When the object is on earth's surface, the gravie force exerted on it is given by
F = GMm/R^2________________(1)
The weight of the object on earth surface is given by
W = mg = 9.8*m___________(2)
Since the weight of a body is a measure of the gravitational influence on it. We can then equate (1) and (2)
GMm/R^2 = 9.8*m
GM = 9.8R^2____________(3)
Now let's consider when the object is at a height, h, above the earth's surface.

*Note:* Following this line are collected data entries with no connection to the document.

/-!
# The number of subspaces of a finite vector space is the Gaussian binomial coefficient, the number of complete flags is the `q`-factorial; at `q = 1` they are the binomial coefficient and `n! = #S_n` (Cohn 2004, "projective geometry over `𝔽₁`"; Tits' "`(G/B)(𝔽₁) = W`")

Topic `LinearAlgebra/Subspace`; everything here is PROVED (Mathlib + the tree), there is no named
fact and no new definition: the Gaussian binomial is the tree's
`Literature.Combinatorics.Enumerative.qBinomial q L k = [L choose k]_q` (defined by the `q`-Pascal rule
[Andrews1976Partitions, §3.3 (3.3.4)]), and the subspace counts are the subtypes of `Submodule k W`
already used in `MoebiusCount.lean` / `GaussianBinomialProduct.lean`, which prove the RECURSION
`A(C, j) = A(C + ke, j) + q^{codim C − j} A(C + ke, j − 1)` (`card_ge_codim_eq_add`) but, as their
docstrings say, deliberately no closed count.  This file supplies the closed count.

## Statements

Let `W` be a finite-dimensional vector space over a finite field `k` with `q = Nat.card k` elements.

* `card_ge_codim_eq_qBinomial`: for a subspace `C ≤ W` of codimension `m` and every `j`,
  `#{Y : C ≤ Y ≤ W, codim Y = j} = [m choose j]_q`.
* `card_codim_eq_qBinomial` (`C = ⊥`): `#{Y ≤ W : codim Y = j} = [dim W choose j]_q`;
  `card_finrank_eq_qBinomial`: `#{Y ≤ W : dim Y = d} = [dim W choose d]_q` — **Cohn's Theorem 1**
  [Cohn2004, Thm. 1]: "If `q` is a prime power, then `[n choose k]_q` is the number of `k`-dimensional
  subspaces of `𝔽_qⁿ`" (here for every finite field and every finite-dimensional `W`; coordinate form
  `card_subspaces_fin_eq_qBinomial` for `W = kⁿ`).
* `qBinomial_one`: `[L choose k]_1 = (L choose k)` — "Setting `q = 1` yields the ordinary binomial
  coefficients and recurrence (i.e., Pascal's triangle)" [Cohn2004, §2, after (2)]; with
  `qBinomial_one_eq_card_powersetCard`: `[n choose d]_1 = #{d-subsets of an n-set}`, the count of
  "`d`-dimensional subspaces of `𝔽₁ⁿ`" in Cohn's solution of his Puzzle 1 (`𝔽₁ⁿ` = an `n`-element set,
  subspaces = subsets) [Cohn2004, §§3–4] — the `q → 1` limit of Tits' "field of characteristic one".
* `qBinomial_symm` (`[L choose k]_q = [L choose L−k]_q`), `qBinomial_succ_succ_of_le` (Cohn's
  recurrence (2): `[n,k]_q = [n−1,k]_q + q^{n−k}[n−1,k−1]_q`) and the closed form
  `qBinomial_mul_prod_eq_prod`: `[N choose k]_q · ∏_{i<k} (1 − q^{i+1}) = ∏_{i<k} (1 − q^{N−i})`, i.e.
  `[N,k]_q = (q^N−1)⋯(q^{N−k+1}−1) / ((q^k−1)⋯(q−1))` [Cohn2004, (3) and the first display of the proof
  of Thm. 1], stated division-free in an arbitrary commutative ring.
* Numerical anchors (`example`s, kernel-evaluated): `[4 choose 2]_2 = 35`, `[5 choose 2]_2 = 155`,
  `[4 choose 2]_1 = 6`, `[5 choose 2]_1 = 10` — the point counts `#Gr(2,4)(𝔽₂)`, `#Gr(2,5)(𝔽₂)` and the
  Euler characteristics / `𝔽₁`-point counts `#Gr(2,4)(𝔽₁)`, `#Gr(2,5)(𝔽₁)` (Tits: `#(G/P)(𝔽₁) = |W/W_P|`).

### §3 Complete flags (`[n]_q!`)

A *complete flag* of an `n`-dimensional `W` is a maximal chain of subspaces `0 = V₀ < V₁ < ⋯ < V_n = W`,
encoded as a strictly monotone map `Fin (n+1) → Submodule k W` (the dimensions `dim V_i = i`, `V_n = ⊤` are then
forced). The `q`-integer `[i]_q = 1 + q + ⋯ + q^{i−1}` is written `qBinomial q i 1 = [i choose 1]_q` (no new
definition for `[n]_q!`).

For `k` finite with `q = Nat.card k` and `dim W = n`:

* `card_completeFlag_eq_prod`: `#{complete flags of W} = ∏_{i=1}^{n} [i]_q = [n]_q!`  — the count
  `#(GL_n/B)(𝔽_q)` of [Lorscheid2018, §1.1.2]: "`#GL(n,𝔽_q) = ∏_{i=1}^n (q^n − q^{i−1}) = (q−1)^n q^{(n²−n)/2} [n]_q!`",
  "`[n]_q! = ∏_{i=1}^n [i]_q`" (the Borel subgroup of upper triangular matrices having
  `(q−1)^n q^{(n²−n)/2}` elements); coordinate form `card_completeFlag_fin_eq_prod` for `W = kⁿ`.
* `prod_qBinomial_one_one_eq_factorial`: at `q = 1`, `∏_{i=1}^{n} [i]_1 = n!` — "`lim_{q→1} [n]_q! = n!`",
  "`# S_n = n!`", "`lim_{q→1} #G/#T = #S_n`" [Lorscheid2018, §1.1.2], i.e. Tits' count of the "flag variety
  over the field of characteristic one": `(G/B)(K₁) = W = S_n` for `G = GL_n` [Tits 1957, §13, as quoted in
  the epigraph of Lorscheid–Thas, arXiv:2305.13809]; `prod_qBinomial_one_one_eq_card_perm` states it as
  `= #Equiv.Perm (Fin n)`.
* Kernel-evaluated anchors (`example`s): `[3]_2! = 21`, `[4]_2! = 315` — the numbers of complete flags in
  `𝔽₂³`, `𝔽₂⁴`, i.e. `#(GL₃/B)(𝔽₂)`, `#(GL₄/B)(𝔽₂)` — and `[3]_1! = 6 = #S₃`, `[4]_1! = 24 = #S₄`.

## Proof

`card_ge_codim_eq_qBinomial` by induction on the codimension `m` of `C`: for `m = 0` only `Y = ⊤`
(`card_ge_codim_zero`, `card_ge_codim_eq_zero`); for `m + 1` pick `e ∉ C`, so `codim (C + ke) = m`
(`finrank_sup_span_singleton`), and the tree's recursion `card_ge_codim_eq_add` is literally the second
`q`-Pascal rule `[m+1, j+1]_q = [m, j+1]_q + q^{m−j} [m, j]_q` (`qBinomial_succ_succ'` of
`QPfaffSaalschutz.lean`, = Cohn's (2)); above the top (`j > m`) both sides vanish
(`qBinomial_eq_zero_of_lt`).  The dimension form follows from the codimension form by the symmetry
`qBinomial_symm`, itself proved from the two Pascal rules by induction.  `qBinomial_one` is Pascal's
rule; the closed form is the telescoping of `qBinomial_key` (`(1 − q^{m+1})[k+m+1, k]_q = (1 − q^{k+1})[k+m+1, k+1]_q`).

§3 (flags): induction on `n = dim W`, all `W` at once.  `n = 0`: `W = 0` has the single flag `(0)`.  `n + 1`: send a
flag `V₀ < ⋯ < V_n < V_{n+1} = W` to its hyperplane `H = V_n` (`finrank_castSucc_last_of_strictMono`); the
fibre over `H` is in bijection with the complete flags of `H` itself (`card_completeFlag_fibre`: restrict by
`comap H.subtype`, rebuild by `map H.subtype` and `Fin.snoc _ ⊤`), so by induction every fibre has `[n]_q!`
elements, and there are `#{H : dim H = n} = [n+1 choose n]_q = [n+1 choose 1]_q = [n+1]_q` hyperplanes
(`card_finrank_eq_qBinomial`, `qBinomial_symm` of §§1–2).

## What is NOT here

The projective-geometry axiomatics of [Cohn2004, §3] are not formalised, nor is any `𝔽₁`-geometry (there is
no `𝔽₁` object in Mathlib — the `q = 1` statements are identities of the polynomial counts). Partial flag
varieties `G/P` (multinomial `q`-coefficients), other types (`B₂`, `G₂`, …: `#(G/B)(𝔽_q) =
Σ_{w∈W} q^{ℓ(w)}`), and the Bruhat decomposition itself are not formalised.

## References

* [Cohn2004] H. Cohn, *Projective geometry over `𝔽₁` and the Gaussian binomial coefficients*,
  Amer. Math. Monthly 111 (2004) 487–495 = arXiv:math/0407093 (read in the arXiv text, lit key
  `paper:arxiv-math_0407093`: §2 recurrence (2), closed form (3), Theorem 1 with its proof; the
  sentence "Setting `q=1` yields the ordinary binomial coefficients and recurrence"; Puzzle 1 and §§3–4).
* [Andrews1976Partitions] G. E. Andrews, *The Theory of Partitions* (1976), §3.3 (Gaussian polynomials;
  (3.3.3)–(3.3.4) the two `q`-Pascal rules) — through `Literature.Combinatorics.Enumerative.qBinomial`.
* [Lorscheid2018] O. Lorscheid, *`𝔽₁` for everyone*, Jahresber. DMV 120 (2018) 83–116 = arXiv:1801.05337,
  §1.1.2 "The limit geometry" (read in the arXiv text, lit key `paper:arxiv-1801.05337`, chunk p0005: the
  displays `#S_n = n!`, `[n]_q = Σ_{i<n} q^i`, `[n]_q! = ∏_{i=1}^n [i]_q`, `lim_{q→1}[n]_q! = n!`,
  `#GL(n,𝔽_q) = (q−1)^n q^{(n²−n)/2}[n]_q!`, `lim_{q→1} #G/#T = #S_n`).
* J. Tits, *Sur les analogues algébriques des groupes semi-simples complexes*, Colloque d'algèbre supérieure
  (Bruxelles 1956), CBRM 1957, 261–289, §13 — not held; §13 read as quoted verbatim in the epigraph of
  O. Lorscheid, K. Thas, *Towards the horizons of Tits's vision*, arXiv:2305.13809 (lit key
  `paper:arxiv-2305.13809`, chunk p0002).
-/

open Module Submodule Finset

namespace Literature.LinearAlgebra.Subspace

open Literature.Combinatorics.Enumerative

/-! ## §1. Gaussian binomial identities (any commutative ring) -/

section QBinomial

variable {R : Type*} [CommRing R]

/-- Cohn's recurrence (2), `[m+1 choose k+1]_q = [m choose k+1]_q + q^{m−k} [m choose k]_q` for
`k ≤ m` — the second `q`-Pascal rule `qBinomial_succ_succ'` with the subtraction made explicit.
[cite: Cohn2004, §2 (2)] -/
theorem qBinomial_succ_succ_of_le (q : R) {m k : ℕ} (hk : k ≤ m) :
    qBinomial q (m + 1) (k + 1) = qBinomial q m (k + 1) + q ^ (m - k) * qBinomial q m k := by
  obtain ⟨d, rfl⟩ := Nat.exists_eq_add_of_le hk
  rw [Nat.add_sub_cancel_left]
  exact qBinomial_succ_succ' q k d

/-- "Setting `q = 1` yields the ordinary binomial coefficients and recurrence (i.e., Pascal's
triangle)": `[L choose k]_1 = (L choose k)`. [cite: Cohn2004, §2 (sentence after (2))] -/
theorem qBinomial_one (L k : ℕ) : qBinomial (1 : R) L k = (L.choose k : R) := by
  induction L generalizing k with
  | zero =>
    cases k with
    | zero => simp
    | succ k => simp
  | succ L ih =>
    cases k with
    | zero => simp
    | succ k =>
      rw [qBinomial_succ_succ, one_pow, one_mul, ih, ih, Nat.choose_succ_succ]
      push_cast
      ring

/-- Symmetry of the Gaussian binomial, `[L choose L−k]_q = [L choose k]_q` (`k ≤ L`) — in print the
evident symmetry of the closed form (3), `[n choose k]_q = [n]_q! / ([k]_q! [n−k]_q!)`; proved here
without division, from the two `q`-Pascal rules by induction. [cite: Cohn2004, §2 (3)] -/
theorem qBinomial_symm (q : R) {L k : ℕ} (hk : k ≤ L) :
    qBinomial q L (L - k) = qBinomial q L k := by
  induction L generalizing k with
  | zero =>
    obtain rfl : k = 0 := Nat.le_zero.mp hk
    rfl
  | succ L ih =>
    cases k with
    | zero => rw [Nat.sub_zero, qBinomial_self, qBinomial_zero_right]
    | succ k =>
      rcases Nat.lt_or_ge k L with hkL | hkL
      · -- `k < L`: expand the left side by the first Pascal rule, the right side by the second
        obtain ⟨j, hj⟩ : ∃ j, L - k = j + 1 := ⟨L - k - 1, by omega⟩
        rw [Nat.succ_sub_succ, hj, qBinomial_succ_succ, qBinomial_succ_succ_of_le q (by omega : k ≤ L)]
        have h1 : qBinomial q L j = qBinomial q L (k + 1) := by
          rw [← ih (by omega : k + 1 ≤ L)]; congr 1; omega
        have h2 : qBinomial q L (j + 1) = qBinomial q L k := by
          rw [← ih (by omega : k ≤ L)]; congr 1; omega
        rw [h1, h2, show L - k = j + 1 from hj]
        ring
      · -- `k = L`
        obtain rfl : k = L := le_antisymm (by omega) hkL
        rw [Nat.sub_self, qBinomial_zero_right, qBinomial_self]

/-- The closed form, division-free: `[N choose k]_q · ∏_{i<k} (1 − q^{i+1}) = ∏_{i<k} (1 − q^{N−i})`
(`k ≤ N`), i.e. `[N,k]_q = (q^N−1)(q^{N−1}−1)⋯(q^{N−k+1}−1) / ((q^k−1)(q^{k−1}−1)⋯(q−1))`.
[cite: Cohn2004, §2 (3) and proof of Thm. 1 (first display)] -/
theorem qBinomial_mul_prod_eq_prod (q : R) {N k : ℕ} (hk : k ≤ N) :
    qBinomial q N k * ∏ i ∈ range k, (1 - q ^ (i + 1)) = ∏ i ∈ range k, (1 - q ^ (N - i)) := by
  induction k with
  | zero => simp
  | succ k ih =>
    rw [prod_range_succ, prod_range_succ, ← ih (by omega), ← mul_assoc]
    -- `(1 − q^{k+1}) [N, k+1]_q = (1 − q^{N−k}) [N, k]_q` (`qBinomial_key` with `N = k + m + 1`)
    obtain ⟨m, hm⟩ : ∃ m, N = k + m + 1 := ⟨N - k - 1, by omega⟩
    have key := qBinomial_key q k m
    rw [← hm] at key
    rw [show N - k = m + 1 by omega]
    linear_combination (∏ i ∈ range k, (1 - q ^ (i + 1))) * key.symm

/-- `[4 choose 2]_2 = 35 = #Gr(2,4)(𝔽₂)` and `[5 choose 2]_2 = 155 = #Gr(2,5)(𝔽₂)` (kernel evaluation
of the recursion). [cite: Cohn2004, Thm. 1] -/
example : qBinomial (2 : ℤ) 4 2 = 35 ∧ qBinomial (2 : ℤ) 5 2 = 155 := by
  norm_num [qBinomial]

/-- `[4 choose 2]_1 = 6`, `[5 choose 2]_1 = 10`: the `q = 1` (Euler characteristic / `𝔽₁`-point)
counts of `Gr(2,4)`, `Gr(2,5)`. [cite: Cohn2004, §2] -/
example : qBinomial (1 : ℤ) 4 2 = 6 ∧ qBinomial (1 : ℤ) 5 2 = 10 := by
  norm_num [qBinomial]

end QBinomial

/-! ## §2. Counting subspaces -/

section Count

variable {k W : Type*} [Field k] [Finite k] [AddCommGroup W] [Module k W] [FiniteDimensional k W]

The Newton's law will look like this
F' = GMm/(R + h)^2_________(4)
Let weight and gravity at the given height be W' and g'. Hence weight at this point is given as
W' = m*g'______________(5)
Again F' = W'
GMm/(R +h)^2 = m*g'
GM = g'(R + h)^2___________(6)
Equate (3) and (6)
9.8R^2 = g'(R + h)^2
g' = 9.8R^2/(R +h)^2___________(7)
In your question uou said the object is at a height equal radius of the earth. I want to assume you mean height from the earth's surface. If my interpretation is correct. It mean h = R. Substitute this in (7).
g' = 9.8R^2(R + R)^2
g' = 9.8*(R/2R)^2
g' = 9.8*0.25
g' = 2.45 m/s2.
Gravity at the required height is 2.45 m/s2.